В Происхождение человека Дарвин приводит аргументы в пользу эволюционной непрерывности физических свойств, а также многочисленных психологических и социальных атрибутов. Он указывает на преемственность таких черт, как любопытство, подражание, внимание, память, воображение и разум, обсуждает возможную эволюцию социальных структур, включающих симпатию, верность и смелость, а также концепции красоты, особенно в отношении полового отбора. Во многих своих предложениях он использовал свидетельства культур со всего мира, как из своего собственного опыта, так и из своей обширной переписки с любым, кто, по его мнению, мог предоставить информацию, полезную для его развивающихся идей. Происхождение человека также внесло новый вклад в психологию, так как впервые кто-либо смотрел на людей как на естествоиспытателей, наблюдающих за видами млекопитающих или даже животных (почти за 100 лет до Десмонда Морриса и Голая обезьяна ) и смог выйти за пределы нашего вида и взглянуть на нас, как на инопланетного натуралиста.

Помимо книг и писем, две записные книжки, в частности, дают представление о его взглядах. Как и все его записные книжки, M Notebook и N Notebook on Man, Mind and Materialism — это почти случайный набор фрагментов информации, часто в сокращенной форме и с пропущенными словами.Эти две записные книжки были опубликованы в Gruber (1974), и Грубер дает анализ их содержания. Заметки охватывают очень широкий круг психологических тем, но многие из элементов являются комментариями других людей Дарвину и не обязательно отражают собственные взгляды Дарвина. Основные части относятся к памяти и психопатологии, и есть некоторый акцент на относительной роли наследственных и усвоенных влияний. Дарвин не собирался публиковать эти записные книжки. Многие элементы не повлияли напрямую на его предполагаемые опубликованные труды, и невозможно определить, в какой степени он согласен со многими примечаниями других комментариев и идей.

В этих записных книжках Дарвин имел тенденцию концентрироваться на тех элементах, которые, по его мнению, имели отношение к изменчивости, адаптации и выживанию. Таким образом, он рассматривал память с точки зрения образования глубоко укоренившихся следов как относящуюся к этим трем концепциям, и, хотя и не использовал современную терминологию, продемонстрировал некоторую осведомленность о долговременной и кратковременной памяти, свидетельствах отзыва и распознавания и различиях между сознательной памятью. и бессознательное привычное поведение. Дарвин отметил множество форм поведения, указывающих на какое-то психопатологическое состояние.Особый интерес представляет примечание:

Мой отец говорит, что существует идеальная градация между здоровыми людьми и сумасшедшими — что все в какой-то момент безумны. (M Notebook, стр.13)

Дарвин считал это еще одним свидетельством непрерывных изменений внутри вида. Последующее примечание включает следующее, возможно, предвестников «патологического» поведения как защитных механизмов:

Мой великий отец считал, что чувство гнева, которое почти непроизвольно возникает, когда человек устал, сродни безумию.(Я знаю также чувство депрессии, и оба они придают силу и комфорт телу.) (M Notebook, стр.14)
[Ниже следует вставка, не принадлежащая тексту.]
import Summits.CriticalPhenomena.CardyFormulaZ2.Theorems.CardySelfDualSegmentUniformMarginalityRestatedRoute
import Summits.CriticalPhenomena.CardyFormulaZ2.Theorems.CardySelfDualSegmentQuarterTurnPinning

/-!
# `CardyFormulaZ2` from THREE statements about the corner family on RECTILINEAR domains
(crux `UniformMarginality`, stmt-CriticalPhenomena-5472, line `Sketch`; lead prover-line-stmt-CriticalPhenomena-5472-c2-0)

Where the route `CardySelfDualSegment` stands after the minimal restatement recommended by this line
(`…UniformMarginalityRestatedRoute.lean`, p137735): of the hypotheses of the restated deciding theorem
`closes_of_rectilinearMarginality`, `SmirnovBasePoint` (`smirnovBasePoint_proof`), `QuarterTurnPinning`
(`quarterTurnPinning_proof`) and `CrudeToCanonical` (`CrudeToCanonical_holds`) are PROVED in the tree, and
`SegmentClosed` in restated form is `segmentClosed_of_rectilinearMarginality` (p137582). Hence the sub-problem
statement `CardyFormulaZ2` — Cardy's formula for critical bond percolation on `ℤ²` — follows from exactly three
research statements about the self-dual corner family `M_t`:

* SegmentOpen_rect — `G` is open, assuming marginality on rectilinear conformal rectangles;
* UM_rect — quantitative marginality on rectilinear conformal rectangles (stub (B₁) of line `Sketch`);
* UBC — the uniform box-crossing property of `M_t`, `t ∈ [0,1]` (route crux `UniformBoxCrossing`, stmt-5476),

and so do the route's `Target` and the crux `UniformMarginality` AS FILED (all conformal rectangles).
-/

noncomputable section

open Set Filter
open scoped Topology
open Literature.Probability.RandomPlanarGeometry Literature.Probability.Percolation
open Literature.Probability.LatticeModels Literature.Barriers.CriticalPhenomena

namespace Summit.CriticalPhenomena.CardyFormulaZ2.Cruxes.UniformMarginality.HeatFlow

open Summit.CriticalPhenomena.CardyFormulaZ2.Theorems (smirnovBasePoint_proof quarterTurnPinning_proof)
open Summit.CriticalPhenomena.CardyFormulaZ2.Theses.CardySelfDualSegment (CrudeToCanonical_holds)

/-- **Cardy's formula on `ℤ²` from three rectilinear-domain statements about the corner family**:
SegmentOpen_rect → UM_rect → UBC → `CardyFormulaZ2` (the restated deciding theorem with its three proved
hypotheses `SmirnovBasePoint`, `QuarterTurnPinning`, `CrudeToCanonical` discharged). -/
theorem cardyFormulaZ2_of_rectilinearCruxes :
    ((∀ (t₀ : unitInterval) (R : ConformalRectangle),
        (∃ S : Finset (ℂ × ℂ), (∀ p ∈ S, p.1.re = p.2.re ∨ p.1.im = p.2.im) ∧
          frontier R.carrier ⊆ ⋃ p ∈ S, segment ℝ p.1 p.2) →
        ∀ ε : ℝ, 0 < ε → ∃ η > 0, ∀ t : unitInterval, dist t t₀ < η → ∀ δ : ℝ, 0 < δ →
          |Literature.Probability.Percolation.cornerCrossingProb t R δ -
            Literature.Probability.Percolation.cornerCrossingProb t₀ R δ| < ε) →
      IsOpen {t : unitInterval | ∃ α : ℂ, 0 < α.im ∧
        ∀ (R R' : ConformalRectangle)
          (φ : Literature.Probability.RandomPlanarGeometry.ConformalEquiv UpperHalfPlane.upperHalfPlaneSet R.carrier)
          (x : Fin 4 → ℝ),
          R.carrier = Literature.Barriers.CriticalPhenomena.moduliShear α '' R'.carrier →
          (∀ i, R.pt i = Literature.Barriers.CriticalPhenomena.moduliShear α (R'.pt i)) →
          R.IsUniformizing φ x →
          Filter.Tendsto (Literature.Probability.Percolation.cornerCrossingProb t R') (nhdsWithin 0 (Set.Ioi 0))
            (nhds (Literature.Probability.RandomPlanarGeometry.cardyFunction
              (Literature.Probability.RandomPlanarGeometry.crossRatio x)))}) →
    (∀ (t₀ : unitInterval) (R : ConformalRectangle),
      (∃ S : Finset (ℂ × ℂ), (∀ p ∈ S, p.1.re = p.2.re ∨ p.1.im = p.2.im) ∧
        frontier R.carrier ⊆ ⋃ p ∈ S, segment ℝ p.1 p.2) →
      ∀ ε : ℝ, 0 < ε → ∃ η > 0, ∀ t : unitInterval, dist t t₀ < η → ∀ δ : ℝ, 0 < δ →
        |Literature.Probability.Percolation.cornerCrossingProb t R δ -
          Literature.Probability.Percolation.cornerCrossingProb t₀ R δ| < ε) →
    (∀ ρ : ℝ, 0 < ρ → ∃ c > 0, ∃ n₀ : ℕ, ∀ t : unitInterval,
      Literature.Probability.LatticeModels.BoxCrossingBounds
        (Literature.Probability.Percolation.cornerPercolation t)
        Literature.Probability.LatticeModels.squareLatticeEmbedding.z ρ c n₀) →
    _root_.CardyFormulaZ2 :=
  fun hO hM hX => closes_of_rectilinearMarginality hO hM hX smirnovBasePoint_proof
    quarterTurnPinning_proof CrudeToCanonical_holds

/-- The route's `Target` (linear universality along the whole segment) from the same three statements. -/
theorem target_of_rectilinearCruxes :
    ((∀ (t₀ : unitInterval) (R : ConformalRectangle),
        (∃ S : Finset (ℂ × ℂ), (∀ p ∈ S, p.1.re = p.2.re ∨ p.1.im = p.2.im) ∧
          frontier R.carrier ⊆ ⋃ p ∈ S, segment ℝ p.1 p.2) →
        ∀ ε : ℝ, 0 < ε → ∃ η > 0, ∀ t : unitInterval, dist t t₀ < η → ∀ δ : ℝ, 0 < δ →
          |Literature.Probability.Percolation.cornerCrossingProb t R δ -
            Literature.Probability.Percolation.cornerCrossingProb t₀ R δ| < ε) →
      IsOpen {t : unitInterval | ∃ α : ℂ, 0 < α.im ∧
        ∀ (R R' : ConformalRectangle)
          (φ : Literature.Probability.RandomPlanarGeometry.ConformalEquiv UpperHalfPlane.upperHalfPlaneSet R.carrier)
          (x : Fin 4 → ℝ),
          R.carrier = Literature.Barriers.CriticalPhenomena.moduliShear α '' R'.carrier →
          (∀ i, R.pt i = Literature.Barriers.CriticalPhenomena.moduliShear α (R'.pt i)) →
          R.IsUniformizing φ x →
          Filter.Tendsto (Literature.Probability.Percolation.cornerCrossingProb t R') (nhdsWithin 0 (Set.Ioi 0))
            (nhds (Literature.Probability.RandomPlanarGeometry.cardyFunction
              (Literature.Probability.RandomPlanarGeometry.crossRatio x)))}) →
    (∀ (t₀ : unitInterval) (R : ConformalRectangle),
      (∃ S : Finset (ℂ × ℂ), (∀ p ∈ S, p.1.re = p.2.re ∨ p.1.im = p.2.im) ∧
        frontier R.carrier ⊆ ⋃ p ∈ S, segment ℝ p.1 p.2) →
      ∀ ε : ℝ, 0 < ε → ∃ η > 0, ∀ t : unitInterval, dist t t₀ < η → ∀ δ : ℝ, 0 < δ →
        |Literature.Probability.Percolation.cornerCrossingProb t R δ -
          Literature.Probability.Percolation.cornerCrossingProb t₀ R δ| < ε) →
    (∀ ρ : ℝ, 0 < ρ → ∃ c > 0, ∃ n₀ : ℕ, ∀ t : unitInterval,
      Literature.Probability.LatticeModels.BoxCrossingBounds
        (Literature.Probability.Percolation.cornerPercolation t)
        Literature.Probability.LatticeModels.squareLatticeEmbedding.z ρ c n₀) →
    Summit.CriticalPhenomena.CardyFormulaZ2.Theses.CardySelfDualSegment.Target :=
  fun hO hM hX => target_of_rectilinearMarginality hO hM hX smirnovBasePoint_proof

/-- The crux `UniformMarginality` AS FILED (every conformal rectangle) from the same three statements. -/
theorem uniformMarginality_of_rectilinearCruxes :
    ((∀ (t₀ : unitInterval) (R : ConformalRectangle),
        (∃ S : Finset (ℂ × ℂ), (∀ p ∈ S, p.1.re = p.2.re ∨ p.1.im = p.2.im) ∧
          frontier R.carrier ⊆ ⋃ p ∈ S, segment ℝ p.1 p.2) →
        ∀ ε : ℝ, 0 < ε → ∃ η > 0, ∀ t : unitInterval, dist t t₀ < η → ∀ δ : ℝ, 0 < δ →
          |Literature.Probability.Percolation.cornerCrossingProb t R δ -
            Literature.Probability.Percolation.cornerCrossingProb t₀ R δ| < ε) →
      IsOpen {t : unitInterval | ∃ α : ℂ, 0 < α.im ∧
        ∀ (R R' : ConformalRectangle)
          (φ : Literature.Probability.RandomPlanarGeometry.ConformalEquiv UpperHalfPlane.upperHalfPlaneSet R.carrier)
          (x : Fin 4 → ℝ),
          R.carrier = Literature.Barriers.CriticalPhenomena.moduliShear α '' R'.carrier →
          (∀ i, R.pt i = Literature.Barriers.CriticalPhenomena.moduliShear α (R'.pt i)) →
          R.IsUniformizing φ x →
          Filter.Tendsto (Literature.Probability.Percolation.cornerCrossingProb t R') (nhdsWithin 0 (Set.Ioi 0))
            (nhds (Literature.Probability.RandomPlanarGeometry.cardyFunction
              (Literature.Probability.RandomPlanarGeometry.crossRatio x)))}) →
    (∀ (t₀ : unitInterval) (R : ConformalRectangle),
      (∃ S : Finset (ℂ × ℂ), (∀ p ∈ S, p.1.re = p.2.re ∨ p.1.im = p.2.im) ∧
        frontier R.carrier ⊆ ⋃ p ∈ S, segment ℝ p.1 p.2) →
      ∀ ε : ℝ, 0 < ε → ∃ η > 0, ∀ t : unitInterval, dist t t₀ < η → ∀ δ : ℝ, 0 < δ →
        |Literature.Probability.Percolation.cornerCrossingProb t R δ -
          Literature.Probability.Percolation.cornerCrossingProb t₀ R δ| < ε) →
    (∀ ρ : ℝ, 0 < ρ → ∃ c > 0, ∃ n₀ : ℕ, ∀ t : unitInterval,
      Literature.Probability.LatticeModels.BoxCrossingBounds
        (Literature.Probability.Percolation.cornerPercolation t)
        Literature.Probability.LatticeModels.squareLatticeEmbedding.z ρ c n₀) →
    Summit.CriticalPhenomena.CardyFormulaZ2.Theses.CardySelfDualSegment.UniformMarginality :=
  fun hO hM hX => uniformMarginality_of_restatedCruxes hO hM hX smirnovBasePoint_proof

end Summit.CriticalPhenomena.CardyFormulaZ2.Cruxes.UniformMarginality.HeatFlow

end
import Literature.Analysis.FluidPDE.ElgindiThetaZeroEstimates
import Literature.Analysis.FluidPDE.ElgindiAveragingOperators
import Literature.Analysis.Fourier.SincSmooth
import Mathlib.Analysis.Calculus.Deriv.Shift
import HarnessLib

/-!
# The degenerate end `θ = π/2` in the reflected variable `σ = π/2 − θ`: identities
([Elgindi2021] §7.1 Proposition 7.1; the structure `Ψ = cos θ·χ`)

Topic `Literature/Analysis/FluidPDE`. Support file (definitions with bodies and proved theorems, no
named facts) on the proof path of the named fact
`Literature.Analysis.FluidPDE.Elgindi.ElgindiGhoulMasmoudi2021_stabilityCore`
(`ElgindiStabilityDecomposition.lean`). T. M. Elgindi, Ann. of Math. 194 (2021) =
arXiv:1904.04795, §7.1 Proposition 7.1 (p. 19) and §7 eq. (PolarBSL).

For a `TangentialFamily` we pass to `σ = π/2 − θ`: `w_k(R,σ) = V_k(R, π/2 − σ)` (`wRefl`), the
quotient `z_k = w_k/sin σ` (`zRefl`, i.e. `χ`-type profiles `V_k/cos θ`), the bounded combination
`n_k = 4w_k + D_R^kf̃ + α²(w_{k+2} − w_{k+1}) + α(5+α)w_{k+1}` (`nRefl`) and
`P_k = sin²σ∂_σw_k − sin σcos σ·w_k = sin³σ∂_σz_k` (`pRefl`). The polar equation becomes
`∂_σσw_k = −cot σ∂_σw_k + w_k/sin²σ − (6w_k + f̃_k + α²(w_{k+2} − w_{k+1}) + α(5+α)w_{k+1})`
(`dθdθ_wRefl_eq`), whence the divergence form **`∂_σP_k = −sin²σ·n_k`** (`dθ_pRefl_eq`) and
`∂_σz_k = P_k/sin³σ` (`dθ_zRefl_eq`). All objects are `C^∞` on the strip.
-/

noncomputable section

open MeasureTheory Set Real Filter Function
open _root_.Topology
open scoped ContDiff

namespace Literature.Analysis.FluidPDE

namespace Elgindi

/-! ### Reflection `σ = π/2 − θ` -/

/-- The reflected function `g♭(R,σ) = g(R, π/2 − σ)`. [folklore] -/
def refl (g : ℝ → ℝ → ℝ) : ℝ → ℝ → ℝ := fun R σ => g R (π / 2 - σ)

/-- Unfolding. [folklore] -/
theorem refl_apply (g : ℝ → ℝ → ℝ) (R σ : ℝ) : refl g R σ = g R (π / 2 - σ) := rfl

/-- The reflection maps the strip to itself. [folklore] -/
theorem refl_mem_strip {p : ℝ × ℝ} (hp : p ∈ strip) : ((p.1, π / 2 - p.2) : ℝ × ℝ) ∈ strip :=
  ⟨hp.1, by have := hp.2.2; simp only [mem_Ioo]; constructor <;> linarith [hp.2.1], ⟩

/-- `C^∞(strip)` is stable under reflection. [folklore] -/
theorem contDiffOn_refl {g : ℝ → ℝ → ℝ} (hg : ContDiffOn ℝ ∞ (uncurry g) strip) : ContDiffOn ℝ ∞ (uncurry (refl g)) strip := by
  have e : uncurry (refl g) = uncurry g ∘ fun p : ℝ × ℝ => (p.1, π / 2 - p.2) := by funext p; rfl
  rw [e]
  exact hg.comp (contDiffOn_fst.prodMk (contDiffOn_const.sub contDiffOn_snd)) fun p hp => refl_mem_strip hp

/-- `∂_σ g♭ = −(∂_θg)♭` (everywhere). [folklore] -/
theorem dθ_refl (g : ℝ → ℝ → ℝ) : dθ (refl g) = fun R σ => -dθ g R (π / 2 - σ) := by
  funext R σ
  show deriv (fun σ' => g R (π / 2 - σ')) σ = -deriv (fun θ' => g R θ') (π / 2 - σ)
  exact deriv_comp_const_sub (f := fun θ' => g R θ') (a := π / 2) (x := σ)

/-- `∂_σσ g♭ = (∂_θθg)♭` (everywhere). [folklore] -/
theorem dθ_dθ_refl (g : ℝ → ℝ → ℝ) : dθ (dθ (refl g)) = refl (dθ (dθ g)) := by
  rw [dθ_refl]
  funext R σ
  show deriv (fun σ' => -dθ g R (π / 2 - σ')) σ = dθ (dθ g) R (π / 2 - σ)
  have h1 : deriv (fun σ' => -dθ g R (π / 2 - σ')) σ = -deriv (fun σ' => dθ g R (π / 2 - σ')) σ := deriv.neg
  have h2 : deriv (fun σ' => dθ g R (π / 2 - σ')) σ = -deriv (fun θ' => dθ g R θ') (π / 2 - σ) :=
    deriv_comp_const_sub (f := fun θ' => dθ g R θ') (a := π / 2) (x := σ)
  rw [h1, h2, neg_neg]; rfl

/-! ### The reflected family -/

/-- `w_k(R,σ) = V_k(R, π/2 − σ)`. [folklore] -/
def wRefl (Ψ : ℝ → ℝ → ℝ) (k : ℕ) : ℝ → ℝ → ℝ := refl (Dz^[k] Ψ)

/-- `z_k = w_k / sin σ` (the `χ`-profile `V_k/cos θ` in the reflected variable). [folklore] -/
def zRefl (Ψ : ℝ → ℝ → ℝ) (k : ℕ) : ℝ → ℝ → ℝ := fun R σ => wRefl Ψ k R σ / Real.sin σ

/-- `n_k = 4w_k + (D_R^kf)♭ + α²(w_{k+2} − w_{k+1}) + α(5+α)w_{k+1}`. [folklore] -/
def nRefl (α : ℝ) (f Ψ : ℝ → ℝ → ℝ) (k : ℕ) : ℝ → ℝ → ℝ := fun R σ =>
  4 * wRefl Ψ k R σ + refl (Dz^[k] f) R σ + α ^ 2 * (wRefl Ψ (k + 2) R σ - wRefl Ψ (k + 1) R σ) + α * (5 + α) * wRefl Ψ (k + 1) R σ

/-- `P_k = sin²σ·∂_σw_k − sin σ cos σ·w_k` (`= sin³σ·∂_σz_k`). [folklore] -/
def pRefl (Ψ : ℝ → ℝ → ℝ) (k : ℕ) : ℝ → ℝ → ℝ := fun R σ =>
  Real.sin σ ^ 2 * dθ (wRefl Ψ k) R σ - Real.sin σ * Real.cos σ * wRefl Ψ k R σ

namespace TangentialFamily

variable {α : ℝ} {f Ψ : ℝ → ℝ → ℝ} (h : TangentialFamily α f Ψ)
include h

/-- `w_k ∈ C^∞(strip)`. [folklore] -/
theorem smooth_wRefl (k : ℕ) : ContDiffOn ℝ ∞ (uncurry (wRefl Ψ k)) strip := contDiffOn_refl (h.smooth_iterate k)

/-- `z_k ∈ C^∞(strip)`. [folklore] -/
theorem smooth_zRefl (k : ℕ) : ContDiffOn ℝ ∞ (uncurry (zRefl Ψ k)) strip := by
  have e : uncurry (zRefl Ψ k) = fun p : ℝ × ℝ => uncurry (wRefl Ψ k) p / Real.sin p.2 := by funext p; rfl
  rw [e]
  exact (h.smooth_wRefl k).div (by fun_prop) fun p hp => (Real.sin_pos_of_pos_of_lt_pi hp.2.1 (by linarith [hp.2.2, Real.pi_pos])).ne'

/-- The reflected datum is globally smooth. [folklore] -/
theorem smooth_refl_datum (k : ℕ) : ∀ n : ℕ, ContDiff ℝ n (uncurry (refl (Dz^[k] f))) := fun n => by
  have e : uncurry (refl (Dz^[k] f)) = uncurry (Dz^[k] f) ∘ fun p : ℝ × ℝ => (p.1, π / 2 - p.2) := by funext p; rfl
  rw [e]
  exact (contDiff_iterate_Dz_of_contDiff (n := n) (m := k) (by simpa using h.datum_smooth (n + k))).comp
    (contDiff_fst.prodMk (contDiff_const.sub contDiff_snd))

/-- `n_k ∈ C^∞(strip)`. [folklore] -/
theorem smooth_nRefl (k : ℕ) : ContDiffOn ℝ ∞ (uncurry (nRefl α f Ψ k)) strip := by
  have e : uncurry (nRefl α f Ψ k) = fun p : ℝ × ℝ => 4 * uncurry (wRefl Ψ k) p + uncurry (refl (Dz^[k] f)) p +
      α ^ 2 * (uncurry (wRefl Ψ (k + 2)) p - uncurry (wRefl Ψ (k + 1)) p) + α * (5 + α) * uncurry (wRefl Ψ (k + 1)) p := by
    funext p; rfl
  rw [e]
  have hd : ContDiffOn ℝ ∞ (uncurry (refl (Dz^[k] f))) strip := (contDiff_infty.2 (h.smooth_refl_datum k)).contDiffOn
  exact (((contDiffOn_const.mul (h.smooth_wRefl k)).add hd).add (contDiffOn_const.mul ((h.smooth_wRefl (k + 2)).sub (h.smooth_wRefl (k + 1))))).add
    (contDiffOn_const.mul (h.smooth_wRefl (k + 1)))

/-- `P_k ∈ C^∞(strip)`. [folklore] -/
theorem smooth_pRefl (k : ℕ) : ContDiffOn ℝ ∞ (uncurry (pRefl Ψ k)) strip := by
  have e : uncurry (pRefl Ψ k) = fun p : ℝ × ℝ => Real.sin p.2 ^ 2 * uncurry (dθ (wRefl Ψ k)) p - Real.sin p.2 * Real.cos p.2 * uncurry (wRefl Ψ k) p := by
    funext p; rfl
  rw [e]
  exact ((by fun_prop : ContDiffOn ℝ ∞ (fun p : ℝ × ℝ => Real.sin p.2 ^ 2) strip).mul (contDiffOn_dθ_strip (h.smooth_wRefl k))).sub
    ((by fun_prop : ContDiffOn ℝ ∞ (fun p : ℝ × ℝ => Real.sin p.2 * Real.cos p.2) strip).mul (h.smooth_wRefl k))

/-! ### The equation in the reflected variable -/

/-- **The polar equation in `σ`**: on the strip,
`∂_σσw_k = −cot σ·∂_σw_k + w_k/sin²σ − 6w_k − f̃_k − α²(w_{k+2} − w_{k+1}) − α(5+α)w_{k+1}`. [folklore] -/
theorem dθdθ_wRefl_eq (k : ℕ) {p : ℝ × ℝ} (hp : p ∈ strip) :
    dθ (dθ (wRefl Ψ k)) p.1 p.2 = -(Real.cos p.2 / Real.sin p.2) * dθ (wRefl Ψ k) p.1 p.2 + wRefl Ψ k p.1 p.2 / Real.sin p.2 ^ 2 -
      6 * wRefl Ψ k p.1 p.2 - refl (Dz^[k] f) p.1 p.2 -
      α ^ 2 * (wRefl Ψ (k + 2) p.1 p.2 - wRefl Ψ (k + 1) p.1 p.2) - α * (5 + α) * wRefl Ψ (k + 1) p.1 p.2 := by
  have hq := refl_mem_strip hp
  have heq := h.dθdθ_iterate_eq k hq
  simp only at heq
  unfold wRefl
  rw [dθ_dθ_refl, refl_apply, heq, dθ_refl]
  simp only [refl_apply, Real.tan_eq_sin_div_cos, Real.sin_pi_div_two_sub, Real.cos_pi_div_two_sub]
  ring

/-- Slices of strip-smooth functions in `σ` have the expected derivative. [folklore] -/
theorem hasDerivAt_sigma {g : ℝ → ℝ → ℝ} (hg : ContDiffOn ℝ ∞ (uncurry g) strip) {p : ℝ × ℝ} (hp : p ∈ strip) :
    HasDerivAt (fun σ' => g p.1 σ') (dθ g p.1 p.2) p.2 := by
  have := h
  have hd : DifferentiableAt ℝ (uncurry g) p := differentiableAt_of_contDiffOn_strip (contDiffOn_nat_of_infty hg 1) (by simp) hp
  have hc : HasDerivAt (fun θ' : ℝ => (p.1, θ')) ((0 : ℝ), (1 : ℝ)) p.2 := (hasDerivAt_const _ p.1).prodMk (hasDerivAt_id _)
  have hq : (p.1, p.2) = p := rfl
  have h1 := (hq ▸ hd).hasFDerivAt.comp_hasDerivAt p.2 hc
  have e : (fun θ' => g p.1 θ') = uncurry g ∘ fun θ' => (p.1, θ') := rfl
  show HasDerivAt (fun θ' => g p.1 θ') (deriv (fun θ' => g p.1 θ') p.2) p.2
  rw [e, h1.deriv]; exact h1

/-- **The divergence form: `∂_σP_k = −sin²σ·n_k` on the strip.** [cite: Elgindi2021, §7.1 Proposition 7.1 (p. 19 of arXiv:1904.04795)] -/
theorem dθ_pRefl_eq (k : ℕ) {p : ℝ × ℝ} (hp : p ∈ strip) :
    dθ (pRefl Ψ k) p.1 p.2 = -Real.sin p.2 ^ 2 * nRefl α f Ψ k p.1 p.2 := by
  have hsin : Real.sin p.2 ≠ 0 := (Real.sin_pos_of_pos_of_lt_pi hp.2.1 (by linarith [hp.2.2, Real.pi_pos])).ne'
  have hw : HasDerivAt (fun σ' => wRefl Ψ k p.1 σ') (dθ (wRefl Ψ k) p.1 p.2) p.2 := h.hasDerivAt_sigma (h.smooth_wRefl k) hp
  have hw' : HasDerivAt (fun σ' => dθ (wRefl Ψ k) p.1 σ') (dθ (dθ (wRefl Ψ k)) p.1 p.2) p.2 :=
    h.hasDerivAt_sigma (contDiffOn_dθ_strip (h.smooth_wRefl k)) hp
  have hs : HasDerivAt (fun σ' => Real.sin σ' ^ 2) (2 * Real.sin p.2 * Real.cos p.2) p.2 := by
    have h0 : HasDerivAt (fun σ' => Real.sin σ' * Real.sin σ') (Real.cos p.2 * Real.sin p.2 + Real.sin p.2 * Real.cos p.2) p.2 :=
      (Real.hasDerivAt_sin p.2).mul (Real.hasDerivAt_sin p.2)
    have e : (fun σ' => Real.sin σ' ^ 2) = fun σ' => Real.sin σ' * Real.sin σ' := by funext σ'; ring
    rw [e]; refine h0.congr_deriv ?_; ring
  have hsc : HasDerivAt (fun σ' => Real.sin σ' * Real.cos σ') (Real.cos p.2 * Real.cos p.2 + Real.sin p.2 * -Real.sin p.2) p.2 :=
    (Real.hasDerivAt_sin p.2).mul (Real.hasDerivAt_cos p.2)
  have hP : HasDerivAt (fun σ' => pRefl Ψ k p.1 σ')
      (2 * Real.sin p.2 * Real.cos p.2 * dθ (wRefl Ψ k) p.1 p.2 + Real.sin p.2 ^ 2 * dθ (dθ (wRefl Ψ k)) p.1 p.2 -
        ((Real.cos p.2 * Real.cos p.2 + Real.sin p.2 * -Real.sin p.2) * wRefl Ψ k p.1 p.2 + Real.sin p.2 * Real.cos p.2 * dθ (wRefl Ψ k) p.1 p.2)) p.2 :=
    (hs.mul hw').sub (hsc.mul hw)
  show deriv (fun σ' => pRefl Ψ k p.1 σ') p.2 = _
  rw [hP.deriv, h.dθdθ_wRefl_eq k hp]
  unfold nRefl
  have hsc2 : Real.sin p.2 ^ 2 + Real.cos p.2 ^ 2 = 1 := Real.sin_sq_add_cos_sq p.2
  field_simp
  linear_combination (-(wRefl Ψ k p.1 p.2)) * hsc2

/-- **`∂_σz_k = P_k/sin³σ` on the strip.** [folklore] -/
theorem dθ_zRefl_eq (k : ℕ) {p : ℝ × ℝ} (hp : p ∈ strip) :
    dθ (zRefl Ψ k) p.1 p.2 = pRefl Ψ k p.1 p.2 / Real.sin p.2 ^ 3 := by
  have hsin : Real.sin p.2 ≠ 0 := (Real.sin_pos_of_pos_of_lt_pi hp.2.1 (by linarith [hp.2.2, Real.pi_pos])).ne'
  have hw : HasDerivAt (fun σ' => wRefl Ψ k p.1 σ') (dθ (wRefl Ψ k) p.1 p.2) p.2 := h.hasDerivAt_sigma (h.smooth_wRefl k) hp
  have hz : HasDerivAt (fun σ' => wRefl Ψ k p.1 σ' / Real.sin σ')
      ((dθ (wRefl Ψ k) p.1 p.2 * Real.sin p.2 - wRefl Ψ k p.1 p.2 * Real.cos p.2) / Real.sin p.2 ^ 2) p.2 :=
    hw.div (Real.hasDerivAt_sin p.2) hsin
  show deriv (fun σ' => wRefl Ψ k p.1 σ' / Real.sin σ') p.2 = _
  rw [hz.deriv]
  unfold pRefl
  field_simp

/-- **`P_k = sin³σ·∂_σz_k` on the strip.** [folklore] -/
theorem pRefl_eq (k : ℕ) {p : ℝ × ℝ} (hp : p ∈ strip) : pRefl Ψ k p.1 p.2 = Real.sin p.2 ^ 3 * dθ (zRefl Ψ k) p.1 p.2 := by
  have hsin : Real.sin p.2 ≠ 0 := (Real.sin_pos_of_pos_of_lt_pi hp.2.1 (by linarith [hp.2.2, Real.pi_pos])).ne'
  rw [h.dθ_zRefl_eq k hp]; field_simp

omit h in
/-- `w_k = sin σ·z_k` on the strip. [folklore] -/
theorem wRefl_eq (k : ℕ) {p : ℝ × ℝ} (hp : p ∈ strip) : wRefl Ψ k p.1 p.2 = Real.sin p.2 * zRefl Ψ k p.1 p.2 := by
  have hsin : Real.sin p.2 ≠ 0 := (Real.sin_pos_of_pos_of_lt_pi hp.2.1 (by linarith [hp.2.2, Real.pi_pos])).ne'
  unfold zRefl; field_simp

end TangentialFamily

end Elgindi

end Literature.Analysis.FluidPDE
Пять томов писем Чарльза Дарвина, отредактированные его сыном Фрэнсисом, показывают, что в его переписке Чарльз Дарвин мало писал о своих взглядах на психологические вопросы. Большинство писем — это беседы с другими путешественниками, учеными и энтузиастами о жажде Дарвина к знаниям и его ответах на комментарии о его публикациях. Многие из писем были посвящены анатомическим и экологическим аспектам его разрабатываемых теорий.Он действительно сделал несколько комментариев по поводу интеллекта, предположив, что интеллектуальные способности показывают градацию между видами и внутри вида, включая человеческий вид, и что такие различия имеют отношение к выживанию людей.

В интересном ответе на письмо Эмили Талбот, секретаря отдела образования Американской ассоциации социальных наук, после публикации Происхождение человека и примерно за шесть месяцев до своей смерти Дарвин выразил поддержку исследованиям в области образования. потребности:

В ответ на ваше желание я с большим удовольствием выражаю интерес, который я испытываю к предлагаемому вами исследованию психического и физического развития младенцев.В настоящее время очень мало точно известно по этому вопросу, и я считаю, что отдельные наблюдения мало что добавят к нашим знаниям, в то время как табулированные результаты очень большого количества наблюдений, проводимых систематически, вероятно, прольют много света на последовательность и период развитие нескольких факультетов. Эти знания, вероятно, дадут основу для некоторого улучшения нашего образования детей младшего возраста и покажут нам, следует ли следовать системе во всех случаях.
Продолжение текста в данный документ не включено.